• SUPPLIED ENTRIES
import Mathlib
import Summits.NavierStokesRegularity.NavierStokesRegularity.Theorems.EulerZoomLiouvillePowerGaugeEulerLiouvilleEvanescentPatternPast
import HarnessLib

/-!
# Crux `EulerZoomLiouville.PowerGaugeEulerLiouville` (stmt-NavierStokesRegularity-19832), stub `stub_nonSelfSimilarRest`:
# a steady field plus a pattern with LINEAR-ODE modulation `θ' = α + βθ` is trivial (all cases)

Helper file (theorems only; `--supports stmt-NavierStokesRegularity-19832`; def-free).  Hand leafhand-ns-eulerzoomliouville-11 g0;
the `γ = 0` slice of the Riccati residual (census T-f): `θ' = α + βθ` on `(−∞,T₁)`, `θ ∈ C¹(ℝ)`.  Solutions: `θ₀ + αt` (`β = 0`),
`−α/β + K e^{βt}` (`β ≠ 0`); each branch is killed by a landed stratum — affine (`…AffineTimePast`), constant (`AePastSteady`),
exponentially GROWING toward the past (`β < 0`, `K ≠ 0`: `…SupercriticalModulationPast`), exponentially EVANESCENT (`β > 0`,
`K ≠ 0`: `…EvanescentPatternPast`, tail `∫ K²e^{2βt} = K²e^{2βT₁}/(2β)`).  Result: `Linear.ae_eq_zero_of_gauge_of_aeLinearODEPattern`,
binder `Birth.nonSelfSimilar_of_aeLinearODEPattern` (`0 < ρ ≤ ½`).

WHAT THIS IS NOT: not a proof of the stub or of the crux; nothing about Navier–Stokes. [folklore]
-/

noncomputable section

-- flat `Theorems/<Route><Decl>…` files of one crux share the namespace of the crux (tree convention)
set_option linter.dupNamespace false

open MeasureTheory Set Filter Topology Metric Function TopologicalSpace
open scoped RealInnerProductSpace NNReal ENNReal

namespace Summit.NavierStokesRegularity.NavierStokesRegularity.Theorems.PowerGaugeEulerLiouville

open Literature.Analysis Literature.Analysis.FunctionSpaces Literature.Analysis.FluidPDE

namespace Linear

/-- The linear ODE `θ' = α + βθ` on `(−∞,T₁)` solved: `β = 0` ⇒ `θ(t) = θ(t₀) + α(t − t₀)`; `β ≠ 0` ⇒
`θ(t) = −α/β + (θ(t₀) + α/β) e^{β(t − t₀)}` (`t, t₀ < T₁`). [folklore] -/
theorem linearODE_solution {θ : ℝ → ℝ} (hθ1 : ContDiff ℝ 1 θ) {α β T₁ : ℝ}
    (hode : ∀ t, t < T₁ → deriv θ t = α + β * θ t) {t₀ : ℝ} (ht₀ : t₀ < T₁) :
    (β = 0 → ∀ t, t < T₁ → θ t = θ t₀ + α * (t - t₀)) ∧
    (β ≠ 0 → ∀ t, t < T₁ → θ t = -α / β + (θ t₀ + α / β) * Real.exp (β * (t - t₀))) := by
  have hθd : ∀ t, HasDerivAt θ (deriv θ t) t := fun t => (hθ1.differentiable (by norm_num) t).hasDerivAt
  constructor
  · intro hβ t ht
    set f : ℝ → ℝ := fun s => θ s - α * s with hf
    have hf' : ∀ s, s < T₁ → HasDerivAt f 0 s := by
      intro s hs
      have h := (hθd s).sub ((hasDerivAt_id s).const_mul α)
      rw [hode s hs, hβ] at h
      exact h.congr_deriv (by simp)
    have h := isOpen_Iio.is_const_of_deriv_eq_zero isPreconnected_Iio
      (fun s hs => (hf' s hs).differentiableAt.differentiableWithinAt) (fun s hs => (hf' s hs).deriv) ht ht₀
    simp only [hf] at h
    linarith
  · intro hβ t ht
    set f : ℝ → ℝ := fun s => (θ s + α / β) * Real.exp (-(β * s)) with hf
    have hf' : ∀ s, s < T₁ → HasDerivAt f 0 s := by
      intro s hs
      have h1 : HasDerivAt (fun s => θ s + α / β) (deriv θ s) s := (hθd s).add_const _
      have h2 : HasDerivAt (fun s => Real.exp (-(β * s))) (Real.exp (-(β * s)) * (-(β * 1))) s :=
        (((hasDerivAt_id s).const_mul β).neg).exp
      have h := h1.mul h2
      rw [hode s hs] at h
      exact h.congr_deriv (by field_simp; ring)
    have h := isOpen_Iio.is_const_of_deriv_eq_zero isPreconnected_Iio
      (fun s hs => (hf' s hs).differentiableAt.differentiableWithinAt) (fun s hs => (hf' s hs).deriv) ht ht₀
    simp only [hf] at h
    -- `(θ t + α/β) e^{-βt} = (θ t₀ + α/β) e^{-βt₀}`
    have he : Real.exp (-(β * t)) ≠ 0 := (Real.exp_pos _).ne'
    have key : θ t + α / β = (θ t₀ + α / β) * Real.exp (β * (t - t₀)) := by
      have e1 : Real.exp (β * (t - t₀)) = Real.exp (-(β * t₀)) / Real.exp (-(β * t)) := by
        rw [← Real.exp_sub]; congr 1; ring
      rw [e1, mul_div_assoc', eq_div_iff he, h]
    rw [neg_div]
    linarith [key]

/-- The square-integrable tail of an evanescent exponential: `∫_{(−b²,T₁)} (K e^{βt})² ≤ K² e^{2βT₁}/(2β)` (`β > 0`). [folklore] -/
theorem lintegral_exp_tail_le {K β T₁ : ℝ} (hβ : 0 < β) (b : ℝ) :
    ∫⁻ t in Ioo (-(b ^ 2)) T₁, ‖K * Real.exp (β * t)‖ₑ ^ 2 ≤ ENNReal.ofReal (K ^ 2 * Real.exp (2 * β * T₁) / (2 * β)) := by
  have e : ∀ t : ℝ, ‖K * Real.exp (β * t)‖ₑ ^ 2 = ENNReal.ofReal (K ^ 2 * Real.exp (2 * β * t)) := by
    intro t
    rw [Real.enorm_eq_ofReal_abs, ← ENNReal.ofReal_pow (abs_nonneg _), sq_abs, mul_pow, ← Real.exp_nat_mul]
    congr 2; push_cast; ring
  simp_rw [e]
  have hint : IntegrableOn (fun t => K ^ 2 * Real.exp (2 * β * t)) (Iic T₁) volume :=
    (integrableOn_exp_mul_Iic (by linarith) T₁).const_mul _
  calc ∫⁻ t in Ioo (-(b ^ 2)) T₁, ENNReal.ofReal (K ^ 2 * Real.exp (2 * β * t))
      ≤ ∫⁻ t in Iic T₁, ENNReal.ofReal (K ^ 2 * Real.exp (2 * β * t)) := lintegral_mono_set fun t ht => ht.2.le
    _ = ENNReal.ofReal (∫ t in Iic T₁, K ^ 2 * Real.exp (2 * β * t)) := by
        rw [ofReal_integral_eq_lintegral_ofReal hint (ae_of_all _ fun t => by positivity)]
    _ = ENNReal.ofReal (K ^ 2 * Real.exp (2 * β * T₁) / (2 * β)) := by
        rw [integral_const_mul, integral_exp_mul_Iic (by linarith)]
        congr 1; ring

/-- Super-critical growth of `r + K e^{βt}` toward the past for `β < 0`, `K ≠ 0`: `|θ(t)|/|t|^e → ∞` as `t → −∞` for every
`e ≥ 0`, whenever `θ` agrees with `r + K e^{βt}` on `(−∞,T₁)`. [folklore] -/
theorem tendsto_supercritical_of_exp {θ : ℝ → ℝ} {r K β T₁ e : ℝ} (hβ : β < 0) (hK : K ≠ 0) (he : 0 ≤ e)
    (hθ : ∀ t, t < T₁ → θ t = r + K * Real.exp (β * t)) :
    Tendsto (fun t : ℝ => |θ t| / |t| ^ e) atBot atTop := by
  -- compare with `x ↦ |K| e^{|β| x} / x^e − |r|` along `x = −t → +∞`
  have hg : Tendsto (fun x : ℝ => |K| * (Real.exp (-β * x) / x ^ e) - |r|) atTop atTop := by
    have h1 := tendsto_exp_mul_div_rpow_atTop e (-β) (by linarith)
    have h2 : Tendsto (fun x : ℝ => |K| * (Real.exp (-β * x) / x ^ e)) atTop atTop :=
      h1.const_mul_atTop (abs_pos.2 hK)
    exact tendsto_atTop_add_const_right _ (-|r|) h2
  have hcomp := hg.comp tendsto_neg_atBot_atTop
  refine tendsto_atTop_mono' atBot ?_ hcomp
  filter_upwards [eventually_lt_atBot (min T₁ (-1))] with t ht
  have htT : t < T₁ := lt_of_lt_of_le ht (min_le_left _ _)
  have ht0 : t < 0 := by have := lt_of_lt_of_le ht (min_le_right _ _); linarith
  have hpow : 0 < |t| ^ e := Real.rpow_pos_of_pos (abs_pos.2 ht0.ne) _
  have hpow1 : 1 ≤ |t| ^ e :=
    Real.one_le_rpow (by rw [abs_of_neg ht0]; have := lt_of_lt_of_le ht (min_le_right _ _); linarith) he
  have hneg : (-t) ^ e = |t| ^ e := by rw [abs_of_neg ht0]
  show |K| * (Real.exp (-β * -t) / (-t) ^ e) - |r| ≤ |θ t| / |t| ^ e
  rw [hneg, hθ t htT, le_div_iff₀ hpow, sub_mul, mul_assoc, div_mul_cancel₀ _ hpow.ne',
    show -β * -t = β * t by ring]
  have hK' : |K * Real.exp (β * t)| = |K| * Real.exp (β * t) := by
    rw [abs_mul, abs_of_pos (Real.exp_pos _)]
  have htri : |K * Real.exp (β * t)| - |r| ≤ |r + K * Real.exp (β * t)| := by
    have := abs_sub_abs_le_abs_sub (K * Real.exp (β * t)) (-r)
    rw [sub_neg_eq_add, add_comm, abs_neg] at this
    linarith
  have hr0 : |r| ≤ |r| * |t| ^ e := le_mul_of_one_le_right (abs_nonneg _) hpow1
  linarith [hK', htri, hr0]

/-- **LINEAR-ODE MODULATED PATTERNS ARE TRIVIAL** (`0 < ρ ≤ ½`): `u = U₀(x) + θ(τ)U₁(x)` a.e. on a past slab with `θ ∈ C¹(ℝ)`,
`θ' = α + βθ` on `(−∞,T₁)` ⇒ `u = 0` a.e. (all four branches of the solution formula). [folklore] -/
theorem ae_eq_zero_of_gauge_of_aeLinearODEPattern {ρ : ℝ} (hρ : 0 < ρ) (hρh : ρ ≤ 1 / 2)
    {u : ℝ → EuclideanSpace ℝ (Fin 3) → EuclideanSpace ℝ (Fin 3)} {p : ℝ → EuclideanSpace ℝ (Fin 3) → ℝ}
    {H : ℝ → EuclideanSpace ℝ (Fin 3) → EuclideanSpace ℝ (Fin 3) →L[ℝ] EuclideanSpace ℝ (Fin 3)} {c : ℝ≥0}
    (hsw : IsSuitableWeakSolutionOn (slab (EuclideanSpace ℝ (Fin 3)) (Iio 0) isOpen_Iio) 0 0 u p)
    (hH : HasWeakSpatialGradientOn (slab (EuclideanSpace ℝ (Fin 3)) (Iio 0) isOpen_Iio) u H)
    (hc : ∀ a : ℝ, 0 < a → ENNReal.ofReal (a ^ (2 * ρ)) * cknA a (0 : ℝ × EuclideanSpace ℝ (Fin 3)) u +
        ENNReal.ofReal (a ^ ρ) * cknE a (0 : ℝ × EuclideanSpace ℝ (Fin 3)) H +
        ENNReal.ofReal (a ^ (2 * ρ)) * cknD a (0 : ℝ × EuclideanSpace ℝ (Fin 3)) p ≤ (c : ℝ≥0∞))
    {T₁ : ℝ} (hT₁ : T₁ ≤ 0) {θ : ℝ → ℝ} (hθ1 : ContDiff ℝ 1 θ) {α β : ℝ}
    (hode : ∀ t, t < T₁ → deriv θ t = α + β * θ t)
    {U₀ U₁ : EuclideanSpace ℝ (Fin 3) → EuclideanSpace ℝ (Fin 3)}
    (hU : ∀ᵐ z ∂(volume.restrict (Iio T₁ ×ˢ (univ : Set (EuclideanSpace ℝ (Fin 3))))),
      u z.1 z.2 = U₀ z.2 + θ z.1 • U₁ z.2) :
    uncurry u =ᵐ[volume.restrict (Iio (0 : ℝ) ×ˢ (univ : Set (EuclideanSpace ℝ (Fin 3))))] 0 := by
  have ht₀ : T₁ - 1 < T₁ := by linarith
  obtain ⟨hzero, hne⟩ := linearODE_solution hθ1 hode ht₀
  set t₀ : ℝ := T₁ - 1 with ht₀def
  have hmem : ∀ᵐ z ∂(volume.restrict (Iio T₁ ×ˢ (univ : Set (EuclideanSpace ℝ (Fin 3))))),
      z ∈ Iio T₁ ×ˢ (univ : Set (EuclideanSpace ℝ (Fin 3))) := ae_restrict_mem (measurableSet_Iio.prod MeasurableSet.univ)
  by_cases hβ : β = 0
  · -- affine modulation
    have hθ := hzero hβ
    refine AffinePast.ae_eq_zero_of_gauge_of_aeAffinePast hρ hsw hH hc hT₁
      (U₀ := fun x => U₀ x + (θ t₀ - α * t₀) • U₁ x) (U₁ := fun x => α • U₁ x) ?_
    filter_upwards [hU, hmem] with z hz hzm
    rw [hz, hθ z.1 (mem_prod.1 hzm).1, smul_smul]
    rw [show θ t₀ + α * (z.1 - t₀) = (θ t₀ - α * t₀) + z.1 * α by ring, add_smul]
    abel
  · have hθ := hne hβ
    set r : ℝ := -α / β with hr
    set K : ℝ := (θ t₀ + α / β) * Real.exp (-(β * t₀)) with hKdef
    have hθ' : ∀ t, t < T₁ → θ t = r + K * Real.exp (β * t) := by
      intro t ht
      rw [hθ t ht, hKdef, mul_assoc, ← Real.exp_add]
      congr 2; ring
    by_cases hK : K = 0
    · -- constant modulation: a.e. steady
      refine AePastSteady.ae_eq_zero_of_gauge_of_aePastSteady hρ hsw hH hc hT₁ (U := fun x => U₀ x + r • U₁ x) ?_
      filter_upwards [hU, hmem] with z hz hzm
      rw [hz, hθ' z.1 (mem_prod.1 hzm).1, hK, zero_mul, add_zero]
    rcases lt_or_gt_of_ne hβ with hβneg | hβpos
    · -- exponentially growing toward the past: super-critical modulation
      refine ModulatedPast.ae_eq_zero_of_gauge_of_aeModulatedPast hρ hρh hsw hH hc hT₁ (θ := θ) (U₀ := U₀) (U₁ := U₁) ?_ hU
      exact tendsto_supercritical_of_exp hβneg hK (by linarith) hθ'
    · -- exponentially evanescent: the two-pattern `E`-gauge stratum after renormalisation
      refine Evanescent.ae_eq_zero_of_gauge_of_aeEvanescentPattern hρ hρh hsw hH hc hT₁
        (θ := fun t => K * Real.exp (β * t)) (U₀ := fun x => U₀ x + r • U₁ x) (U₁ := U₁) ?_ ?_ ?_ ?_
      · exact contDiff_const.mul (Real.contDiff_exp.comp (contDiff_const.mul contDiff_id))
      · have h1 : Tendsto (fun t : ℝ => β * t) atBot atBot := Tendsto.const_mul_atBot hβpos tendsto_id
        have h2 := Real.tendsto_exp_atBot.comp h1
        simpa using h2.const_mul K
      · exact ⟨K ^ 2 * Real.exp (2 * β * T₁) / (2 * β), by positivity, fun b => lintegral_exp_tail_le hβpos b⟩
      · filter_upwards [hU, hmem] with z hz hzm
        rw [hz, hθ' z.1 (mem_prod.1 hzm).1, add_smul]
        abel

end Linear

/-- **Binder language: LINEAR-ODE MODULATED PATTERN ⇒ TRIVIAL** — `u(τ, x) = U₀(x) + θ(τ)U₁(x)` a.e. on `(−∞,T₁) × ℝ³` (`T₁ ≤ 0`;
`U₀, U₁` arbitrary; `θ ∈ C¹(ℝ)` with `θ' = α + βθ` on `(−∞,T₁)` for some constants) ⇒ `u = 0` a.e., window `0 < ρ ≤ ½`
(`Linear.ae_eq_zero_of_gauge_of_aeLinearODEPattern`). [folklore] -/
theorem Birth.nonSelfSimilar_of_aeLinearODEPattern :
    ∀ ρ : ℝ, 0 < ρ → ρ ≤ 1 / 2 →
      ∀ (u : ℝ → EuclideanSpace ℝ (Fin 3) → EuclideanSpace ℝ (Fin 3)) (p : ℝ → EuclideanSpace ℝ (Fin 3) → ℝ)
        (H : ℝ → EuclideanSpace ℝ (Fin 3) → EuclideanSpace ℝ (Fin 3) →L[ℝ] EuclideanSpace ℝ (Fin 3)) (c : ℝ≥0),
        Birth.InClass ρ u p H c →
          (∃ T₁ : ℝ, T₁ ≤ 0 ∧ ∃ θ : ℝ → ℝ, ∃ U₀ U₁ : EuclideanSpace ℝ (Fin 3) → EuclideanSpace ℝ (Fin 3), ∃ α β : ℝ,
              ContDiff ℝ 1 θ ∧ (∀ t, t < T₁ → deriv θ t = α + β * θ t) ∧
              ∀ᵐ z ∂(volume.restrict (Iio T₁ ×ˢ (univ : Set (EuclideanSpace ℝ (Fin 3))))),
                u z.1 z.2 = U₀ z.2 + θ z.1 • U₁ z.2) →
          uncurry u =ᵐ[volume.restrict (Iio (0 : ℝ) ×ˢ (univ : Set (EuclideanSpace ℝ (Fin 3))))] 0 := by
  intro ρ hρ hρh u p H c hcl h
  obtain ⟨T₁, hT₁, θ, U₀, U₁, α, β, hθ1, hode, hU⟩ := h
  exact Linear.ae_eq_zero_of_gauge_of_aeLinearODEPattern hρ hρh hcl.1 hcl.2.1 hcl.2.2 hT₁ hθ1 hode hU

end Summit.NavierStokesRegularity.NavierStokesRegularity.Theorems.PowerGaugeEulerLiouville

end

• PROBLEM
Each line from the first line of the entries up to and including the line containing "Helper file (theorems" should be transcribed exactly, with all other lines left out.

• ANSWER BOX
import Mathlib
import Summits.NavierStokesRegularity.NavierStokesRegularity.Theorems.EulerZoomLiouvillePowerGaugeEulerLiouvilleEvanescentPatternPast
import HarnessLib

/-!
# Crux `EulerZoomLiouville.PowerGaugeEulerLiouville` (stmt-NavierStokesRegularity-19832), stub `stub_nonSelfSimilarRest`:
# a steady field plus a pattern with LINEAR-ODE modulation `θ' = α + βθ` is trivial (all cases)

Helper file (theorems only; `--supports stmt-NavierStokesRegularity-19832`; def-free).  Hand leafhand-ns-eulerzoomliouville-11 g0;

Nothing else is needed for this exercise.